De klimaatverandering zorgt ook nog voor een vermindering van het aantal beschikbare broedplaatsen. De Kraanvogels maken hun nest op de grond in een graspol dat een soort eilandje vormt in ondiep water, in nat grasland, broekbos of veengebied. De waterstand is daarbij zeer bepalend of het broedsel kans maakt te slagen of niet. Aangezien het grondbroeders zijn, zijn ze zeer gevoelig voor verstoring en predatoren zoals vossen of wasberen. Naarmate de vernatting toeneemt, wordt de toegankelijkheid moeilijker ook voor de roofdieren. Door de klimaatverandering krijgen we vaker te maken met langdurigere droge periodes waardoor de waterstanden in de broedgebieden sterk kunnen verlagen.
Daarnaast is door gerichte bescherming van de geluksvogel zelf samen met de bescherming van het broedbiotoop en de belangrijke overwinteringsgebieden, de populatie Kraanvogels de laatste 20 jaar terug sterk aangegroeid.

Afbeelding
kraanvogels

Kraanvogels in broedhabitat (foto: Carl-Albrecht von Treuenfels).

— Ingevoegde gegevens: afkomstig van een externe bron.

/-! ## §2 (hDg) in existential currency, generic kernels -/

/-- [folklore] **(hDg) IN CLASS CURRENCY**: for a decaying `K`, spread `𝕄` and `B`, a local stencil family `S`, a first-order vertex family `M` (each at
SOME positive rate) and any scalar `c`, the Lagrangian-chart vertex over the ♯-table `κ u ↦ S κ u + conjV 𝕄 (diagK (c·ctGenM d B α N κ u))` is localised:
`Loc (dM K N S♯ M ν y′)` — leaf-10's `SecondOrderSplitLoc.loc_dM_sharp` at the common rate `min(δ_K, δ_𝕄, δ_S, δ_M, δ_B∕2)`. -/
theorem loc_dM_sharp_of_classes {N : ℕ} [NeZero N] {K 𝕄 B : MKer (d + 1) (Fib d)} (hK : ∃ δ C : ℝ, 0 < δ ∧ 0 ≤ C ∧ Decays K C δ) (h𝕄 : Spr 𝕄)
    (hB : Spr B) {S : Fin (d + 1) → (Fin (d + 1) → ℤ) → MKer (d + 1) (Fib d)} (hS : ∃ Cs δ : ℝ, 0 < δ ∧ LocStencil S Cs δ)
    {M : Fin (d + 1) → (Fin (d + 1) → ℤ) → MKer (d + 1) (Fib d)} (hM : ∃ CM δ : ℝ, 0 < δ ∧ VertexFamily M N CM δ)
    (c : ℝ) (α ν : Fin (d + 1)) (y' : Fin (d + 1) → ℤ) :
    Loc (dM K N (fun κ u => S κ u + conjV 𝕄 (diagK fun p a => c * ctGenM d B α N κ u p a)) M ν y') := by
  obtain ⟨δK, C, hδK, hC, hKd⟩ := hK
  obtain ⟨C𝕄, δ𝕄, hδ𝕄, h𝕄d⟩ := h𝕄
  obtain ⟨CB, δB, hδB, hBd⟩ := hB
  obtain ⟨Cs, δs, hδs, hSl⟩ := hS
  obtain ⟨CM, δM, hδM, hMl⟩ := hM
  -- one common rate
  set m : ℝ := min (min (min δK δ𝕄) (min δs δM)) (δB / 2) with hm_def
  have hm : 0 < m := lt_min (lt_min (lt_min hδK hδ𝕄) (lt_min hδs hδM)) (half_pos hδB)
  have hmK : m ≤ δK := (min_le_left _ _).trans ((min_le_left _ _).trans (min_le_left _ _))
  have hm𝕄 : m ≤ δ𝕄 := (min_le_left _ _).trans ((min_le_left _ _).trans (min_le_right _ _))
  have hms : m ≤ δs := (min_le_left _ _).trans ((min_le_right _ _).trans (min_le_left _ _))
  have hmM : m ≤ δM := (min_le_left _ _).trans ((min_le_right _ _).trans (min_le_right _ _))
  have hmB : m ≤ δB / 2 := min_le_right _ _
  -- the generator family at rate `δB / 2`, lowered to `m`
  have hg : LocStencil (fun κ u => diagK fun p a => c * ctGenM d B α N κ u p a) (|(|c| * (1 + ((N : ℝ) ^ (d + 1))⁻¹ * CB))|) m :=
    fun κ u => biLoc_of_le (locStencil_diagK_mul_ctGenM hBd hδB.le c α N κ u) hmB
  exact loc_dM_sharp (N := N) (decays_mono hKd hC le_rfl hmK) hC (decays_of_le h𝕄d hm𝕄) hm (Cs := |Cs|) (fun κ u => biLoc_of_le (hSl κ u) hms)
    (CM := |CM|) (fun μ w => biLoc_of_le (hMl μ w) hmM) hg ν y'

/-! ## §3 (hDg) at the (0.4) literal: `Gsym`, the shifted spread, the recursive pure stencils, the multiplier tables -/

/-- [folklore] **(hDg) AT THE (0.4) LITERAL, ANY FIRST-ORDER TABLES `(V, H)` OF CLASSES (LV)(LH), ANY SPREAD SHIFT `D`**:
`Loc (dM (Gsym Lc j) Lc (κ u ↦ SpureRecOf d Lc V H (Gsym Lc) cE cVH cΛ j κ u + conjV (bhKStepSh d Lc D j) (diagK (γ_j·ctGenM d (bhK Lc + D) α Lc κ u))) (M1Of d Lc H cΛ j) ν y′)`
— every level `j`, axis `α`, bond `(ν, y′)`, any `γ`; no `Odd Lc`, no lock, no letter. -/
theorem loc_dM_sharp_sym {Lc : ℕ} [NeZero Lc] {V H : Fin (d + 1) → (Fin (d + 1) → ℤ) → MKer (d + 1) (Fib d)}
    (hV : ∀ δ : ℝ, 0 ≤ δ → ∃ C : ℝ, LocStencil V C δ) (hH : ∀ δ : ℝ, 0 ≤ δ → ∃ C : ℝ, VertexFamily H Lc C δ)
    {D : MKer (d + 1) (Fib d)} (hD : Spr D) (cE cVH cΛ : ℝ) (γ : ℕ → ℝ) (j : ℕ) (α ν : Fin (d + 1)) (y' : Fin (d + 1) → ℤ) :
    Loc (dM (Gsym (d := d) Lc j) Lc
      (fun κ u => SpureRecOf d Lc V H (Gsym Lc) cE cVH cΛ j κ u + conjV (bhKStepSh d Lc D j) (diagK fun p c => γ j * ctGenM d (bhK Lc + D) α Lc κ u p c))
      (M1Of d Lc H cΛ j) ν y') := by
  have hL1 : 1 ≤ Lc := one_le_of_neZero Lc
  obtain ⟨C1, hH1⟩ := hH 1 zero_le_one
  exact loc_dM_sharp_of_classes (decays_Gsym Lc j) (spr_bhKStepSh hD j) (spr_add (spr_bhK hL1) hD)
    (locStencil_SpureRecOf hL1 hV hH (decays_Gsym Lc) cE cVH cΛ j) ⟨_, 1, one_pos, vertexFamily_M1Of hH1 cΛ j⟩ (γ j) α ν y'

/-- [folklore] **(hDg) FOR ANY `SymTables d Lc` RECORD** (pure members `SpureSymOf tabs`, multiplier tables `tabs.M j`), any spread shift `D`. -/
theorem loc_dM_sharp_symTables {Lc : ℕ} [NeZero Lc] (tabs : SymTables d Lc) {D : MKer (d + 1) (Fib d)} (hD : Spr D) (cE cVH cΛ : ℝ) (γ : ℕ → ℝ)
    (j : ℕ) (α ν : Fin (d + 1)) (y' : Fin (d + 1) → ℤ) :
    Loc (dM (Gsym (d := d) Lc j) Lc
      (fun κ u => SpureSymOf tabs cE cVH cΛ j κ u + conjV (bhKStepSh d Lc D j) (diagK fun p c => γ j * ctGenM d (bhK Lc + D) α Lc κ u p c))
      (tabs.M j) ν y') :=
  loc_dM_sharp_of_classes (decays_Gsym Lc j) (spr_bhKStepSh hD j) (spr_add (spr_bhK (one_le_of_neZero Lc)) hD)
    (locStencil_SpureSymOf tabs cE cVH cΛ j) (tabs.hM j) (γ j) α ν y'

/-! ## §4 THE BINDER `hDg` OF ROOT J, VERBATIM -/

/-- [folklore] **THE LOCALISATION BINDER `hDg` OF THE LITERAL ROOT (ROOT J `RowD1JointEndSymReflTablesAn1S2MWVB`, tree l.124–125) IS A THEOREM**,
for every `cΛ` and every `γ` (an1's tables `symVhSAt (ctr 4 Lc) 3 Lc rfl` ∕ `symHessFFAt (ctr 4 Lc) Lc` of classes (LV)(LH) by
`symVhSAt_hV_ctr` ∕ `symHessFFAt_hH_ctr`; shift `Dsh Lc` spread by `spr_Dsh`). -/
theorem hDg_symTablesAn1 {Lc : ℕ} [NeZero Lc] (cΛ : ℝ) (γ : ℕ → ℝ) :
    ∀ (j : ℕ) (α ν : Fin 4) (y' : Fin 4 → ℤ),
      Loc (dM (Gsym (d := 3) Lc j) Lc (fun κ u => SpureRecOf 3 Lc (symVhSAt (ctr 4 Lc) 3 Lc rfl) (symHessFFAt (ctr 4 Lc) Lc) (Gsym Lc) ((Lc : ℝ) ^ 4) (-((Lc : ℝ) ^ 8 / 2)) cΛ j κ u + conjV (bhKStepSh 3 Lc (Dsh Lc) j) (diagK fun p c => γ j * ctGenM 3 (bhK Lc + Dsh Lc) α Lc κ u p c)) (M1Of 3 Lc (symHessFFAt (ctr 4 Lc) Lc) cΛ j) ν y') :=
  fun j α ν y' =>
    loc_dM_sharp_sym (d := 3) (symVhSAt_hV_ctr (d := 3) (one_le_of_neZero Lc)) (symHessFFAt_hH_ctr (d := 3) (one_le_of_neZero Lc))
      (spr_Dsh (one_le_of_neZero Lc)) ((Lc : ℝ) ^ 4) (-((Lc : ℝ) ^ 8 / 2)) cΛ γ j α ν y'

/-! ## §5 The classes of the literal's second re-charting symbol `(c·E_{κu})·(c′·E_{κ′u′})` (the `h2` of ROOT J) -/

/-- [folklore] **THE PRODUCT SYMBOL IS BOUNDED**: `|(c·E_{κu}(p,a))·(c′·E_{κ′u′}(p,a))| ≤ |c|·|c′|·(1 + L^{−(d+1)}·C)²` for a border `B` decaying with
constant `C` (`E3ContactGenerator.abs_ctGenM_le` twice). -/
theorem abs_ctGenM_mul_ctGenM_le {B : MKer (d + 1) (Fib d)} {C δ : ℝ} (hB : Decays B C δ) (hδ : 0 ≤ δ) (c c' : ℝ) (α : Fin (d + 1)) (L : ℕ)
    (κ : Fin (d + 1)) (u : Fin (d + 1) → ℤ) (κ' : Fin (d + 1)) (u' : Fin (d + 1) → ℤ) (p : Fin (d + 1) → ℤ) (a : Fib d) :
    |(c * ctGenM d B α L κ u p a) * (c' * ctGenM d B α L κ' u' p a)| ≤ |c| * |c'| * (1 + ((L : ℝ) ^ (d + 1))⁻¹ * C) ^ 2 := by
  have h1 := abs_ctGenM_le α L κ u hB hδ p a
  have h2 := abs_ctGenM_le α L κ' u' hB hδ p a
  have h0 : 0 ≤ 1 + ((L : ℝ) ^ (d + 1))⁻¹ * C := (abs_nonneg _).trans h1
  rw [abs_mul, abs_mul, abs_mul, sq]
  calc |c| * |ctGenM d B α L κ u p a| * (|c'| * |ctGenM d B α L κ' u' p a|)
      ≤ |c| * (1 + ((L : ℝ) ^ (d + 1))⁻¹ * C) * (|c'| * (1 + ((L : ℝ) ^ (d + 1))⁻¹ * C)) :=
        mul_le_mul (mul_le_mul_of_nonneg_left h1 (abs_nonneg c)) (mul_le_mul_of_nonneg_left h2 (abs_nonneg c')) (by positivity) (by positivity)
    _ = |c| * |c'| * ((1 + ((L : ℝ) ^ (d + 1))⁻¹ * C) * (1 + ((L : ℝ) ^ (d + 1))⁻¹ * C)) := by ring

/-- [folklore] **THE PRODUCT SYMBOL'S DIAGONAL KERNEL IS A `LocStencil₂` FAMILY**: for a border `B` decaying at rate `δ ≥ 0` with constant `C`,
`LocStencil₂ (κ u κ′ u′ ↦ diagK ((c·E_{κu})·(c′·E_{κ′u′}))) (|c|·|c′|·(1 + L^{−(d+1)}·C)²) (δ∕3)` — both factors are bi-localised at their jet bonds at rate
`δ∕2` (`E3ContactGenerator.biLoc_diagK_ctGenM`), and on the diagonal `x = y` the triangle inequality `|u′−u|₁ ≤ |x−u′|₁ + |x−u|₁` trades one third of the
rate for the bond-separation factor the class `BalabanCompositeJets.LocStencil₂` asks for (the sym twin of `SecondOrderZeroCanon.locStencil₂_diagK_ctGen_mul_ctGen`,
whose comb generator has finite range). -/
theorem locStencil₂_diagK_ctGenM_mul_ctGenM {B : MKer (d + 1) (Fib d)} {C δ : ℝ} (hB : Decays B C δ) (hδ : 0 ≤ δ) (c c' : ℝ) (α : Fin (d + 1))
    (L : ℕ) :
    LocStencil₂ (fun κ u κ' u' => diagK fun p a => (c * ctGenM d B α L κ u p a) * (c' * ctGenM d B α L κ' u' p a))
      (|c| * |c'| * (1 + ((L : ℝ) ^ (d + 1))⁻¹ * C) ^ 2) (δ / 3) := by
  classical
  intro κ u κ' u' x y a b
  have hK0 : 0 ≤ 1 + ((L : ℝ) ^ (d + 1))⁻¹ * C := (abs_nonneg _).trans (abs_ctGenM_le α L κ u hB hδ x a)
  have hg := biLoc_diagK_ctGenM α L κ u hB hδ x y a b
  have hg' := biLoc_diagK_ctGenM α L κ' u' hB hδ x y a b
  show |diagK (fun p a => (c * ctGenM d B α L κ u p a) * (c' * ctGenM d B α L κ' u' p a)) x y a b| ≤
    |c| * |c'| * (1 + ((L : ℝ) ^ (d + 1))⁻¹ * C) ^ 2 * Real.exp (-(δ / 3) * l1 (u' - u)) * Real.exp (-(δ / 3) * (l1 (x - u) + l1 (y - u)))
  rw [diagK_apply] at hg hg' ⊢
  split_ifs at hg hg' ⊢ with h
  · obtain ⟨rfl, rfl⟩ := h
    have htri : l1 (u' - u) ≤ l1 (x - u') + l1 (x - u) := by
      have h3 := l1_sub_triangle u' x u
      rwa [l1_sub_symm u' x] at h3
    have ha : 0 ≤ l1 (x - u) := l1_nonneg _
    have hb : 0 ≤ l1 (x - u') := l1_nonneg _
    have h3 : 0 ≤ δ / 3 := by positivity
    have hlin : -(δ / 2) * (l1 (x - u) + l1 (x - u)) + -(δ / 2) * (l1 (x - u') + l1 (x - u')) ≤
        -(δ / 3) * l1 (u' - u) + -(δ / 3) * (l1 (x - u) + l1 (x - u)) := by
      have h4 := mul_le_mul_of_nonneg_left htri h3
      nlinarith
    have hexp : Real.exp (-(δ / 2) * (l1 (x - u) + l1 (x - u))) * Real.exp (-(δ / 2) * (l1 (x - u') + l1 (x - u'))) ≤
        Real.exp (-(δ / 3) * l1 (u' - u)) * Real.exp (-(δ / 3) * (l1 (x - u) + l1 (x - u))) := by
      rw [← Real.exp_add, ← Real.exp_add]
      exact Real.exp_le_exp.mpr hlin
    rw [abs_mul, abs_mul, abs_mul, sq]
    calc |c| * |ctGenM d B α L κ u x a| * (|c'| * |ctGenM d B α L κ' u' x a|)
        = (|c| * |c'|) * (|ctGenM d B α L κ u x a| * |ctGenM d B α L κ' u' x a|) := by ring
      _ ≤ (|c| * |c'|) * (((1 + ((L : ℝ) ^ (d + 1))⁻¹ * C) * Real.exp (-(δ / 2) * (l1 (x - u) + l1 (x - u)))) *
            ((1 + ((L : ℝ) ^ (d + 1))⁻¹ * C) * Real.exp (-(δ / 2) * (l1 (x - u') + l1 (x - u'))))) :=
          mul_le_mul_of_nonneg_left (mul_le_mul hg hg' (abs_nonneg _) (by positivity)) (by positivity)
      _ = (|c| * |c'|) * ((1 + ((L : ℝ) ^ (d + 1))⁻¹ * C) * (1 + ((L : ℝ) ^ (d + 1))⁻¹ * C)) *
            (Real.exp (-(δ / 2) * (l1 (x - u) + l1 (x - u))) * Real.exp (-(δ / 2) * (l1 (x - u') + l1 (x - u')))) := by ring
      _ ≤ (|c| * |c'|) * ((1 + ((L : ℝ) ^ (d + 1))⁻¹ * C) * (1 + ((L : ℝ) ^ (d + 1))⁻¹ * C)) *
            (Real.exp (-(δ / 3) * l1 (u' - u)) * Real.exp (-(δ / 3) * (l1 (x - u) + l1 (x - u)))) :=
          mul_le_mul_of_nonneg_left hexp (by positivity)
      _ = _ := by ring
  · rw [abs_zero]; positivity

/-- [folklore] The `∃`-form of the two classes (bounded ∕ `LocStencil₂` at SOME positive rate) for the symbol family
`j α κ u κ′ u′ p a ↦ (c j·E_{κu}(p,a))·(c j·E_{κ′u′}(p,a))` over any SPREAD border `B` — the shape of the letter-class binders `hhb`∕`hhl` of the comb
closed root `SpineRooted.…_of_letters_closed`, now for the border-reading generator (the sym twin of `SecondOrderZeroCanon.canon_classes`). -/
theorem ctGenM_symbol_classes {B : MKer (d + 1) (Fib d)} (hB : Spr B) (c : ℕ → ℝ) (j : ℕ) (α : Fin (d + 1)) (L : ℕ) :
    (∃ Bh : ℝ, ∀ (κ : Fin (d + 1)) (u : Fin (d + 1) → ℤ) (κ' : Fin (d + 1)) (u' : Fin (d + 1) → ℤ) (p : Fin (d + 1) → ℤ) (a : Fib d),
        |(c j * ctGenM d B α L κ u p a) * (c j * ctGenM d B α L κ' u' p a)| ≤ Bh) ∧
      ∃ Ch mh : ℝ, 0 < mh ∧
        LocStencil₂ (fun κ u κ' u' => diagK fun p a => (c j * ctGenM d B α L κ u p a) * (c j * ctGenM d B α L κ' u' p a)) Ch mh := by
  obtain ⟨CB, δB, hδB, hBd⟩ := hB
  exact ⟨⟨_, abs_ctGenM_mul_ctGenM_le hBd hδB.le (c j) (c j) α L⟩,
    ⟨_, δB / 3, by positivity, locStencil₂_diagK_ctGenM_mul_ctGenM hBd hδB.le (c j) (c j) α L⟩⟩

De combinatie van beide factoren maakt dat de beschikbare veilige plaatsen schaarser worden en de druk om tijdig te vertrekken bij de Kraanvogels groter wordt. In dit zelfde verhaal kadert de vaststelling dat Kraanvogels steeds vaker noordelijker overwinteren. Zo dicht mogelijk bij het broedgebied.
Al heel wat Kraanvogels zijn ondertussen doorgetrokken richting het noorden. De overheersende westelijke luchtstromingen hebben er voor gezorgd dat de overgrote meerderheid te ver ten oosten van België is doorgetrokken, maar vanaf dit weekend draait de wind echter door naar het noordoosten tot uiteindelijk het zuidoosten. Daardoor worden de Kraanvogels veel meer over België geduwd en kunnen we ons aan een aantal mooie doortochten verwachten. Wil je de Kraanvogeltrek volgen en op de hoogte blijven van de recentste informatie dan kan je altijd terecht op de Facebookpagina van ECMN (European Crane Migration Network - https://www.facebook.com/kraanvogeltrek). 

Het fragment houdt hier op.